Stored data entries:
_ _ _
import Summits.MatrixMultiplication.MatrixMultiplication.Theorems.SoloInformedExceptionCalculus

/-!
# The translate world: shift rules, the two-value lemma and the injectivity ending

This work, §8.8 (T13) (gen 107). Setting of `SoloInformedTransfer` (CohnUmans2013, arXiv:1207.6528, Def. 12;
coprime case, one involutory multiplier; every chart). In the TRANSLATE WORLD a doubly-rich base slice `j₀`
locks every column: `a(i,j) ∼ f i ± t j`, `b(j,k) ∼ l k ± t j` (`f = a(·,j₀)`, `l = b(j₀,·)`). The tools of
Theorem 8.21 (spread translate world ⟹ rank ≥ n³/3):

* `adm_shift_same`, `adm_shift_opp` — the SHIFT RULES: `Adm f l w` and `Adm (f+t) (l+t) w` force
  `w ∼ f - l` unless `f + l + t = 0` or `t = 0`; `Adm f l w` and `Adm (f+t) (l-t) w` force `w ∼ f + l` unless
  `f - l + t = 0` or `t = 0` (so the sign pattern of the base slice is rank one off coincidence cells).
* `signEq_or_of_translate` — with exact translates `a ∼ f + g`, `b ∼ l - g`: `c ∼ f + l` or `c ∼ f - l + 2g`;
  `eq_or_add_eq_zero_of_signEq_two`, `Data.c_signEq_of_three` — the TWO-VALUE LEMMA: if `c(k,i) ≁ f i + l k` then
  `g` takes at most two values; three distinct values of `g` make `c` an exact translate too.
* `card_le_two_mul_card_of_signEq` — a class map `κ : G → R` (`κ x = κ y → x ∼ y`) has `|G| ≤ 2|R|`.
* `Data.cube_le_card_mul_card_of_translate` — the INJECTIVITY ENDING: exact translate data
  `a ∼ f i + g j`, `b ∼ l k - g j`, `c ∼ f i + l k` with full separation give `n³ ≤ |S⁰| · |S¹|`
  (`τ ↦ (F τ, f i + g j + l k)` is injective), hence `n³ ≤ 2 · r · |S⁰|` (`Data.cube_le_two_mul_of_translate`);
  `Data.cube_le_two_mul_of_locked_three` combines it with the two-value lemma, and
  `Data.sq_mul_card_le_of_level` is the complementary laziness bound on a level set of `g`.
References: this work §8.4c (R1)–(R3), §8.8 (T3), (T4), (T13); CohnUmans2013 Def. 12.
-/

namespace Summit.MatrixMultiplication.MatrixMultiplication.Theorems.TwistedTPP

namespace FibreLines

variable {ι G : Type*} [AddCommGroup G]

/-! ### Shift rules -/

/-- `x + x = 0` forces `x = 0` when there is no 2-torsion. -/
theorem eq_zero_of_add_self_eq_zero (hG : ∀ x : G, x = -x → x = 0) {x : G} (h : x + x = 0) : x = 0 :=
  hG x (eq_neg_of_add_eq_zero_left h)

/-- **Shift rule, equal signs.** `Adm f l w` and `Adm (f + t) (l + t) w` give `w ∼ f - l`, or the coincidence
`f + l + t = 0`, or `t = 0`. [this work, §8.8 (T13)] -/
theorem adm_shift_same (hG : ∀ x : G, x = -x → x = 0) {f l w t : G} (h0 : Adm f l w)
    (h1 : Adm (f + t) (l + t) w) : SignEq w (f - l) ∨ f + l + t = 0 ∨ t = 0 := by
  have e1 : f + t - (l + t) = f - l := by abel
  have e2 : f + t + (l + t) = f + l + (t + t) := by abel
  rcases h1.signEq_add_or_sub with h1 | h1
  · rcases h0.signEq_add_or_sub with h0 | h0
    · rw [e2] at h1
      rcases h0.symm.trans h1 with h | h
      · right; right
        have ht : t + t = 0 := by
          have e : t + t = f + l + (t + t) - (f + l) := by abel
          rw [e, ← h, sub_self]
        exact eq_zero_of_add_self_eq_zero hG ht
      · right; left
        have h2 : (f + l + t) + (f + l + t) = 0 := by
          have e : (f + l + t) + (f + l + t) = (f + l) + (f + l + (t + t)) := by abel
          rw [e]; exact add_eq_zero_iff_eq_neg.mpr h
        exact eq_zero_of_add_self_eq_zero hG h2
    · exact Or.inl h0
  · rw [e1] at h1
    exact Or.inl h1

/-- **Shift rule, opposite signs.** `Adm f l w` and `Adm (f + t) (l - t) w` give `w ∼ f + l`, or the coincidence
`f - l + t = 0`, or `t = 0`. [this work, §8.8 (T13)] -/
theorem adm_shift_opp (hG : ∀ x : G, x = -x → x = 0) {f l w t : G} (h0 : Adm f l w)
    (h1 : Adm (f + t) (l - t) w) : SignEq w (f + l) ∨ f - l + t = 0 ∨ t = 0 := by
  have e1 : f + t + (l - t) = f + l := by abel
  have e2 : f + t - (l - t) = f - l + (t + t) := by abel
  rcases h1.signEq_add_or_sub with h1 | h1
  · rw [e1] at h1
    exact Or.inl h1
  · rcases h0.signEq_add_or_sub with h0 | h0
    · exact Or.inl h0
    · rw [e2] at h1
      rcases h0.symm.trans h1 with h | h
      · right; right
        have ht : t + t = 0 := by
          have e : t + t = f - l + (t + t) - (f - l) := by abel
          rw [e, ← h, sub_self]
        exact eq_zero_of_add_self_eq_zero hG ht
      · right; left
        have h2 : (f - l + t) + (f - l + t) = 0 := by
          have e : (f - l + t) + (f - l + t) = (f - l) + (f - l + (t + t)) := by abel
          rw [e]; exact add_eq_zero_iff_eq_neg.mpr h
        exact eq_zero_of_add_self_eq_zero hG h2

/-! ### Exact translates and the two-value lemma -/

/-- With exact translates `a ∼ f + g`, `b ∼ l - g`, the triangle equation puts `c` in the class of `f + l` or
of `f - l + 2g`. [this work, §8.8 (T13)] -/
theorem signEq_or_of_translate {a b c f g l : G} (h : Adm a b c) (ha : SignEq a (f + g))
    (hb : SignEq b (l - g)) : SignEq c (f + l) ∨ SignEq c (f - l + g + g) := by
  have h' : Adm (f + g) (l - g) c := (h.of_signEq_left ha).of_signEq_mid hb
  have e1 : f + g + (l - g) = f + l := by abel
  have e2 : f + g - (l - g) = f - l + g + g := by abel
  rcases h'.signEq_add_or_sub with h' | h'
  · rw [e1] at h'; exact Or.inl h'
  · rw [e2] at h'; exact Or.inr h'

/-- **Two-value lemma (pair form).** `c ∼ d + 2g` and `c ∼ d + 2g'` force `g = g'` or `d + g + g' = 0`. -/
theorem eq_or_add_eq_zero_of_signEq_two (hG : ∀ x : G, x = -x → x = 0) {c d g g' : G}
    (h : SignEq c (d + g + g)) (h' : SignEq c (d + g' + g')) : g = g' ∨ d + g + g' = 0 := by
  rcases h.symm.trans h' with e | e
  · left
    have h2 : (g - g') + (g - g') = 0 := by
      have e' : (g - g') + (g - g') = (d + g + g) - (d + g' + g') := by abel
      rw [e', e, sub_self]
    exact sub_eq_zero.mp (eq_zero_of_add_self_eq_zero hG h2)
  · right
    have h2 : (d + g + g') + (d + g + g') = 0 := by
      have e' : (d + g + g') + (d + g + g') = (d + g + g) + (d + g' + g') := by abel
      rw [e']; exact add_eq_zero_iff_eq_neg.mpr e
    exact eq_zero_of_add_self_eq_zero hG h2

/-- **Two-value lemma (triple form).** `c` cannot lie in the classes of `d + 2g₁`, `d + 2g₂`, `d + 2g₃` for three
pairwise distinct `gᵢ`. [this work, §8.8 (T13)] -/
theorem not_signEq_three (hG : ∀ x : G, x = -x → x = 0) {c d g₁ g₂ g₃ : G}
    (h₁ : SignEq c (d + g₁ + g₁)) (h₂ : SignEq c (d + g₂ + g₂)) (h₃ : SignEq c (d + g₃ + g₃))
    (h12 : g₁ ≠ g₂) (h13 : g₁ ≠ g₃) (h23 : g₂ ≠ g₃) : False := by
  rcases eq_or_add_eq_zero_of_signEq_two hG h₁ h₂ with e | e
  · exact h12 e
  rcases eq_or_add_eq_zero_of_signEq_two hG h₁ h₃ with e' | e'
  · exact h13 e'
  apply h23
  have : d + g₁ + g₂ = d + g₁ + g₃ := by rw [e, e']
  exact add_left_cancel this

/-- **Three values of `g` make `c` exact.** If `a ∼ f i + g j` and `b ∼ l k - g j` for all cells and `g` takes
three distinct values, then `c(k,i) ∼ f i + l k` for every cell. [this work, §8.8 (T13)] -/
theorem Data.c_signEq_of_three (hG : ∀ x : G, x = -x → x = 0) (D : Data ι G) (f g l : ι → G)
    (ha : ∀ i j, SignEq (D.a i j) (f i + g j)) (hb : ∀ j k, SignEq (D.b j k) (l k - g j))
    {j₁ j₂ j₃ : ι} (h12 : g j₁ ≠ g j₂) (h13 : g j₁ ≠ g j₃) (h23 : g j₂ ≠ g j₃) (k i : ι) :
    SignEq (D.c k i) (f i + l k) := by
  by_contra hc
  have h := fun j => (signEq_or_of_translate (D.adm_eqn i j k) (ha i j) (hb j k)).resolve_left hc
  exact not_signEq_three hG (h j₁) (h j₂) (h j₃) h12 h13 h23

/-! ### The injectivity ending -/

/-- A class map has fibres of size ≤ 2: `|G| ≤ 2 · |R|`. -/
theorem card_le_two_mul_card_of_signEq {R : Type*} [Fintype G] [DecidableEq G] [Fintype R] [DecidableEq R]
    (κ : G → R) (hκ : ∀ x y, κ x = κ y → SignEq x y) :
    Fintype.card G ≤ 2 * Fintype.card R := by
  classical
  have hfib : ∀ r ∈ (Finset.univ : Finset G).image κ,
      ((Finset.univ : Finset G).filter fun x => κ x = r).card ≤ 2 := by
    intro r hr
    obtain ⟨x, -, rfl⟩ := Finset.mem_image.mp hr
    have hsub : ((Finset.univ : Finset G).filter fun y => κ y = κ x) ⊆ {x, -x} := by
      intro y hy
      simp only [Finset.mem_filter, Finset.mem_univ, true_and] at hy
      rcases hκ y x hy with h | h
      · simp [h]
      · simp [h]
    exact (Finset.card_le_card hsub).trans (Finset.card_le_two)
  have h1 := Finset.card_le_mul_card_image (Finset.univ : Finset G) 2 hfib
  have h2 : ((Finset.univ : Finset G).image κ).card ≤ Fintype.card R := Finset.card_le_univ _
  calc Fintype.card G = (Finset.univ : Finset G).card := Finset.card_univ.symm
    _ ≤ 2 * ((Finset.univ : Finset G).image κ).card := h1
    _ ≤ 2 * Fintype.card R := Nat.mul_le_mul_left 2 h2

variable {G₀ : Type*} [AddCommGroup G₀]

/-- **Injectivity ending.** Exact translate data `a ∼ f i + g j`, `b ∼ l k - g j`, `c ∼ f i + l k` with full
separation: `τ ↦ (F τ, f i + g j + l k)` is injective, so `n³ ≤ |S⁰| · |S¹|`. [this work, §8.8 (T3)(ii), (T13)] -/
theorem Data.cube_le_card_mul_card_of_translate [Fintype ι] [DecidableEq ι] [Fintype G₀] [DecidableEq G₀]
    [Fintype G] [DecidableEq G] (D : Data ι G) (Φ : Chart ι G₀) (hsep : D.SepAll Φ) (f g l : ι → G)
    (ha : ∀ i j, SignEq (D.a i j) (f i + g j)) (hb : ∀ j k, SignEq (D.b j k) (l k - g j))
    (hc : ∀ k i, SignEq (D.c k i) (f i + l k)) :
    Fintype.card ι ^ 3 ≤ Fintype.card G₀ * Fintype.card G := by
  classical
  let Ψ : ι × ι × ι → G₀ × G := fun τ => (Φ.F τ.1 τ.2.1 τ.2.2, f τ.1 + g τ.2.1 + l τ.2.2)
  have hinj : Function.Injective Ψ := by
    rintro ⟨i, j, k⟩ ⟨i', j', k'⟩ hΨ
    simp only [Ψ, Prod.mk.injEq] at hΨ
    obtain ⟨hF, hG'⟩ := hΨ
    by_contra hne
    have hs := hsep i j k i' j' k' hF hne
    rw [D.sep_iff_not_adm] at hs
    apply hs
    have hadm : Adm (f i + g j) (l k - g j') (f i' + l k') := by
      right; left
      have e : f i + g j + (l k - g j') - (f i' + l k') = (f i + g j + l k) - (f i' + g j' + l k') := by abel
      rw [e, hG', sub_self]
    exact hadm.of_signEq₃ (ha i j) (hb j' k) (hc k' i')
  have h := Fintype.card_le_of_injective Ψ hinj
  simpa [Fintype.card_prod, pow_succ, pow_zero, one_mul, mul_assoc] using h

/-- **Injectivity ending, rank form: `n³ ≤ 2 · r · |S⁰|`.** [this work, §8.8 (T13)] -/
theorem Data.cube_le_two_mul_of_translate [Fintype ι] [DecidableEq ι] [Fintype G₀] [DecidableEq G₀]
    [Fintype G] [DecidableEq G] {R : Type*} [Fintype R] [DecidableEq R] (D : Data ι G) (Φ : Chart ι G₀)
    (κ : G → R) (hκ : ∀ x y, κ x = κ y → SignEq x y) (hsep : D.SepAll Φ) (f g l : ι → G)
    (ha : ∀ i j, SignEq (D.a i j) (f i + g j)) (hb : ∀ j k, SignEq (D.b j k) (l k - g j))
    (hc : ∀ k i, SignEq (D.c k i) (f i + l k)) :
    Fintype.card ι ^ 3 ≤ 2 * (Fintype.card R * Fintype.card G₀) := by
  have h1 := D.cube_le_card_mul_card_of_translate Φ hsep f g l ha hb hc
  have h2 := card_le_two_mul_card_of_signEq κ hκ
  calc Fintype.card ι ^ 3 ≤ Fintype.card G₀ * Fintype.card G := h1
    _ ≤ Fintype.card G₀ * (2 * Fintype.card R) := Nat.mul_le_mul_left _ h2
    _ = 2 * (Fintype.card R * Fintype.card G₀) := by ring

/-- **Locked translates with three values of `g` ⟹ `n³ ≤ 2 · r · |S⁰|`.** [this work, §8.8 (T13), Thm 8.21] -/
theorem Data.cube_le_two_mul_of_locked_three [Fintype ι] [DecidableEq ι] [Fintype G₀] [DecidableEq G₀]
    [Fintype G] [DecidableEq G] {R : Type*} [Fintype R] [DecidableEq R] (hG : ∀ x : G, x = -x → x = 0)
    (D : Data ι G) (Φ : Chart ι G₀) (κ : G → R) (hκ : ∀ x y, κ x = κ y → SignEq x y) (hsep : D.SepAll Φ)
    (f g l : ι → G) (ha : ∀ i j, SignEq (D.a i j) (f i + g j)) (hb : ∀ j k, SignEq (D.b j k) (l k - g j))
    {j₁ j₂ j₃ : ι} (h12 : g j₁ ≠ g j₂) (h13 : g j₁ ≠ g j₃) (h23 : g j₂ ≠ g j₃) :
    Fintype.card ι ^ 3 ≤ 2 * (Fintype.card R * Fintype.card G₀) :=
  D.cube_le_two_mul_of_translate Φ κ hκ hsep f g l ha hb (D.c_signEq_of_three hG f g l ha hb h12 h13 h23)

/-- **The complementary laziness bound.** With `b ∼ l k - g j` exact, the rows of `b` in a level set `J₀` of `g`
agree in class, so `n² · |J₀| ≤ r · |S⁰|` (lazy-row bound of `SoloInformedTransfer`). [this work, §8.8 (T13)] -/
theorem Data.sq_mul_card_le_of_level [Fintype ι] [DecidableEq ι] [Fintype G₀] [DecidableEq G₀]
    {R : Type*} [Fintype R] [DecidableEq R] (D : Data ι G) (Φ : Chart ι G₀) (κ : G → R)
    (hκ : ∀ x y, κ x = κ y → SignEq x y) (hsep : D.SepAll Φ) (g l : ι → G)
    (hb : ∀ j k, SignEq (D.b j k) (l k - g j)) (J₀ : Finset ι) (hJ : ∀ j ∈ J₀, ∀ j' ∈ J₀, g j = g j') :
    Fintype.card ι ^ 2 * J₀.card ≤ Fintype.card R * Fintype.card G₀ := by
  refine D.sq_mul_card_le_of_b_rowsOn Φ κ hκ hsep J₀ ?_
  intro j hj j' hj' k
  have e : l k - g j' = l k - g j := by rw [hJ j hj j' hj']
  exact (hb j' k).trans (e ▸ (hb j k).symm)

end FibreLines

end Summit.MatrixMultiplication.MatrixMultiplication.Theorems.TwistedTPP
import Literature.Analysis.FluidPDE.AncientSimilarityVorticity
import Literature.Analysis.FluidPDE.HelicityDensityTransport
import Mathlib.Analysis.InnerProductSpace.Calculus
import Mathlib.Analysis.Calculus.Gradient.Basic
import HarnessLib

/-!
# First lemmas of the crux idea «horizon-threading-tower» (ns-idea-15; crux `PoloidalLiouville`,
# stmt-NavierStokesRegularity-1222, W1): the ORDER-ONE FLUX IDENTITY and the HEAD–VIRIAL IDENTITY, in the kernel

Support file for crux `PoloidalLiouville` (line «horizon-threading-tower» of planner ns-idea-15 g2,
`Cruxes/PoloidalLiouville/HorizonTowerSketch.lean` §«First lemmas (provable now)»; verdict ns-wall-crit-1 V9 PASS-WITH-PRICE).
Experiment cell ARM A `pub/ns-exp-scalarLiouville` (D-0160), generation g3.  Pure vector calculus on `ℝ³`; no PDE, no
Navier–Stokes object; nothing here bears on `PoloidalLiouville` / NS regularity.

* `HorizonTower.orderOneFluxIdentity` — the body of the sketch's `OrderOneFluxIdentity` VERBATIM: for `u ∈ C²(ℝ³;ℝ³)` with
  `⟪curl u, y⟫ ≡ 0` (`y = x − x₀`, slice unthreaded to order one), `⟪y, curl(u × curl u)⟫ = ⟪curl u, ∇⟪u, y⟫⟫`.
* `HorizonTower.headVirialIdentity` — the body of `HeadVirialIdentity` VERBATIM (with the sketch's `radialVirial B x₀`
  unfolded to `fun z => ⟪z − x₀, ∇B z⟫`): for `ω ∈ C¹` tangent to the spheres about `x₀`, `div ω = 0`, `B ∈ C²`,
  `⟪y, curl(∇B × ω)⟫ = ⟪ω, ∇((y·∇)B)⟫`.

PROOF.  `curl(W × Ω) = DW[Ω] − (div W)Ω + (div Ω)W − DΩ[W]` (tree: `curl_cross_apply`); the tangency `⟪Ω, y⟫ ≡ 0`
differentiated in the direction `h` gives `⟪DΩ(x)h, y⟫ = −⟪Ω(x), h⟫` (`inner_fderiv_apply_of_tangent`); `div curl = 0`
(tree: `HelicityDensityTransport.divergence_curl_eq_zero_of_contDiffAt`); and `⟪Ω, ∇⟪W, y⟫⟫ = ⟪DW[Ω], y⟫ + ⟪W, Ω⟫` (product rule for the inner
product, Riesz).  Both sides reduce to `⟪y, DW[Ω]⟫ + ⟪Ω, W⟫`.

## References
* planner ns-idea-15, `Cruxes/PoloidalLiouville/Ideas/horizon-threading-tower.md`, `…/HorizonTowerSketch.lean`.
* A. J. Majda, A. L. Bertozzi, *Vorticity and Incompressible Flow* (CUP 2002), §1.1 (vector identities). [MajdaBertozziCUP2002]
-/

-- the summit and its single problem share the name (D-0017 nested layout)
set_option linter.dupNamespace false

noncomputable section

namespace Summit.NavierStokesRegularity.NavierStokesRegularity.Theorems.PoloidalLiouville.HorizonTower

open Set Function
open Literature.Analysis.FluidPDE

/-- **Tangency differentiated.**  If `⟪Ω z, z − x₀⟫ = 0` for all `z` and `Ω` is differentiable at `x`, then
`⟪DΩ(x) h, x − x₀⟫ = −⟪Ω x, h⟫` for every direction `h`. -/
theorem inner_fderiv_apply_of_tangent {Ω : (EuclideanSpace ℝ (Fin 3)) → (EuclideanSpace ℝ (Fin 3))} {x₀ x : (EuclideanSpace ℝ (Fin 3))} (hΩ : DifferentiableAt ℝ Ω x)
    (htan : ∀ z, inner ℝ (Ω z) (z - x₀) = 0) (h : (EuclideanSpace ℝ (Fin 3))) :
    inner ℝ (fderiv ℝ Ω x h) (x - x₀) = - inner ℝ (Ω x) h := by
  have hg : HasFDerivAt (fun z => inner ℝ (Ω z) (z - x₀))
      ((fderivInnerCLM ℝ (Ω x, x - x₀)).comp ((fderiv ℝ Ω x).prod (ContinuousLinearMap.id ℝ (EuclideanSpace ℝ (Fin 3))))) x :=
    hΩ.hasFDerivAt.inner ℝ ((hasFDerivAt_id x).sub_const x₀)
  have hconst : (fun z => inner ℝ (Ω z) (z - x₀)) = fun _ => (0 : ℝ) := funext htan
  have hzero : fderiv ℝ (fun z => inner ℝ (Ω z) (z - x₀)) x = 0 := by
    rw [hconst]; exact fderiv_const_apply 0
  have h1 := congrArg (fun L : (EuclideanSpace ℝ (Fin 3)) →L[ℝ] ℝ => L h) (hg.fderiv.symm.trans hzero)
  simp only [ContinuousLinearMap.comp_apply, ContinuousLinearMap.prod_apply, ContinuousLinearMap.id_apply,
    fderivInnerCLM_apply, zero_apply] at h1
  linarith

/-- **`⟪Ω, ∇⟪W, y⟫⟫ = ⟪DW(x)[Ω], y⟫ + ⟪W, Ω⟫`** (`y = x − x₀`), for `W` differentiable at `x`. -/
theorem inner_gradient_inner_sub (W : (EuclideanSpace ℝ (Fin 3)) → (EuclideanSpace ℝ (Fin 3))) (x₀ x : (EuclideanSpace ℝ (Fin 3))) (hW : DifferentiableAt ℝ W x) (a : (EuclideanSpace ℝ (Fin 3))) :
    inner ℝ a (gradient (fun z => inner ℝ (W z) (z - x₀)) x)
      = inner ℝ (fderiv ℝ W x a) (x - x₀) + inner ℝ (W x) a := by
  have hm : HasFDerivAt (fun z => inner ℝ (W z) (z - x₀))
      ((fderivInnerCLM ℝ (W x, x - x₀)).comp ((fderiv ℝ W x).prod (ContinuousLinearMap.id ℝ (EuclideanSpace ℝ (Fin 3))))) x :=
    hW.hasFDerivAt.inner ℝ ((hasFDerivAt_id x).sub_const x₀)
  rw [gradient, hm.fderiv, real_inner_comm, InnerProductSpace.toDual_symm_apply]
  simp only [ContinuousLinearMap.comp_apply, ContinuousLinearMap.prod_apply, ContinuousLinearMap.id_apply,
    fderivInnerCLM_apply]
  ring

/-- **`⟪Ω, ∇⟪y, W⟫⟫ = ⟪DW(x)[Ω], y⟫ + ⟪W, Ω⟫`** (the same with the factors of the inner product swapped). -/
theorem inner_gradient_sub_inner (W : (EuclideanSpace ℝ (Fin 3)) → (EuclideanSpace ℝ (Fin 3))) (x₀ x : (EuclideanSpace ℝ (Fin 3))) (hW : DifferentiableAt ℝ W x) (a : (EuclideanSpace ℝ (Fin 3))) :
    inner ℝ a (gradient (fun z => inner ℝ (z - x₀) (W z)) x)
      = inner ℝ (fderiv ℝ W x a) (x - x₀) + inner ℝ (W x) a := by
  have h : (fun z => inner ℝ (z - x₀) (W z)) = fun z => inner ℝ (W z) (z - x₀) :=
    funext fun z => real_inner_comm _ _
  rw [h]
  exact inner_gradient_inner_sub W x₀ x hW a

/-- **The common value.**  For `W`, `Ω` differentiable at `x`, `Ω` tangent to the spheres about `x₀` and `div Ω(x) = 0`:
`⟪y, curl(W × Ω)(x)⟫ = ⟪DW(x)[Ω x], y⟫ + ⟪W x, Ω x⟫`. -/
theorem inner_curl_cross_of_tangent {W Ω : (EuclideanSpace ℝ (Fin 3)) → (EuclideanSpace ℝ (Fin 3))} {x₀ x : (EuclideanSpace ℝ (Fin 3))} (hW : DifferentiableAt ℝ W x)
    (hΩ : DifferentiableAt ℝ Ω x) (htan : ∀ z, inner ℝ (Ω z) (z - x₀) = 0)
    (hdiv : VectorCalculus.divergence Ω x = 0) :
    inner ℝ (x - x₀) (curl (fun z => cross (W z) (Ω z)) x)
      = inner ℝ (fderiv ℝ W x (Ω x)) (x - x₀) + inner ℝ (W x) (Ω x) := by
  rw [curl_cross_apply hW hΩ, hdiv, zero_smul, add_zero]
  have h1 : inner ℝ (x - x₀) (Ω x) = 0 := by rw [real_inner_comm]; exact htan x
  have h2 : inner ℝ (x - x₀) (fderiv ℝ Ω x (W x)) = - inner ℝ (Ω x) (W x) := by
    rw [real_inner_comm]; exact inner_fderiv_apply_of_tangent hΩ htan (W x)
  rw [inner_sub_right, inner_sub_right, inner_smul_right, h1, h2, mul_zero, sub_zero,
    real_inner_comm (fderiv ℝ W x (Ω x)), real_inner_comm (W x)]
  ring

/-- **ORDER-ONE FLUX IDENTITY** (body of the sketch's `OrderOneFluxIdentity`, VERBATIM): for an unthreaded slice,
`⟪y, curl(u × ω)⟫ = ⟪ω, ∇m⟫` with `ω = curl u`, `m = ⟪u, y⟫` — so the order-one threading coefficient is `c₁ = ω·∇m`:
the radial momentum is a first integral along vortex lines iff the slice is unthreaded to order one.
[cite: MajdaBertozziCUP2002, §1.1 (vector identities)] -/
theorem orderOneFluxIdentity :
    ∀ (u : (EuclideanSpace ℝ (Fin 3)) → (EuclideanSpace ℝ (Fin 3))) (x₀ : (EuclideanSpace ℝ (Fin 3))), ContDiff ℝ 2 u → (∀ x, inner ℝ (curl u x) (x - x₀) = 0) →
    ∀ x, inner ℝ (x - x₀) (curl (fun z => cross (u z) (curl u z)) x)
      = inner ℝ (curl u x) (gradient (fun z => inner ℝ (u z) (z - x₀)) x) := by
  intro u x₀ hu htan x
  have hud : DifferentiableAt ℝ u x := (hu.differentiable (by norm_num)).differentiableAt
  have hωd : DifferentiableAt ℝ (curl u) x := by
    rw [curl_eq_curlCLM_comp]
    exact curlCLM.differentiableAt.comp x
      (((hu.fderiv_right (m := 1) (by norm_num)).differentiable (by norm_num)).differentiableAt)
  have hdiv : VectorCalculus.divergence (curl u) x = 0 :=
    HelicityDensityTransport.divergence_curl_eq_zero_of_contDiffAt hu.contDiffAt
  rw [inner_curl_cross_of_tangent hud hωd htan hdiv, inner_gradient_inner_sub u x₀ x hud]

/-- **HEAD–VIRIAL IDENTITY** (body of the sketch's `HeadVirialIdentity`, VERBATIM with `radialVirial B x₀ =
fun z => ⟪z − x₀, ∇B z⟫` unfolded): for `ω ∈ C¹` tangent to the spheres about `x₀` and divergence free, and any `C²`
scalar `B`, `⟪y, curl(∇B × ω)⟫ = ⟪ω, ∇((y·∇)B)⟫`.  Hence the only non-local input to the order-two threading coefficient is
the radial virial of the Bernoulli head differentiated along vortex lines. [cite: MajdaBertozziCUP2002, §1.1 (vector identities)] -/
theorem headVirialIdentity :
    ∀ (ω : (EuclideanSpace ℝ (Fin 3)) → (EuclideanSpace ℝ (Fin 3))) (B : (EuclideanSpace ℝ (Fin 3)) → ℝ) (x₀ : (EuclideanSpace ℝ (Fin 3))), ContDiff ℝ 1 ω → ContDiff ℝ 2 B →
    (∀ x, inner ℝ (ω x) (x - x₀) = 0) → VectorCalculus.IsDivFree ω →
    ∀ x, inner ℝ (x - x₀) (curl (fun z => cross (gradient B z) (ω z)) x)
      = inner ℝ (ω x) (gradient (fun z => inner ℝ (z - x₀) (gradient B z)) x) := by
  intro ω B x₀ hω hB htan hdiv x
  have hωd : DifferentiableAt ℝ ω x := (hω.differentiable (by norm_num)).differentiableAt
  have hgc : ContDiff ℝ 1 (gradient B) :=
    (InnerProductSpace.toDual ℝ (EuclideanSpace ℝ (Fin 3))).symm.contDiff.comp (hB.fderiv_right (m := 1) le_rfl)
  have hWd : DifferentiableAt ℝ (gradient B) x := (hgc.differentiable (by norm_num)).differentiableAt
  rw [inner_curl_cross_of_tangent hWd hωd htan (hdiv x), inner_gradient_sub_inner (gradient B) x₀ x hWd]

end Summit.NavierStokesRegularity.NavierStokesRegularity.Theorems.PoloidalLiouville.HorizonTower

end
_ _ _
_Instructions to follow_: The word "full" may appear in several lines of the data; copy every line where it does.

_Answer section_:
  `a ∼ f i + g j`, `b ∼ l k - g j`, `c ∼ f i + l k` with full separation give `n³ ≤ |S⁰| · |S¹|`
/-- **Injectivity ending.** Exact translate data `a ∼ f i + g j`, `b ∼ l k - g j`, `c ∼ f i + l k` with full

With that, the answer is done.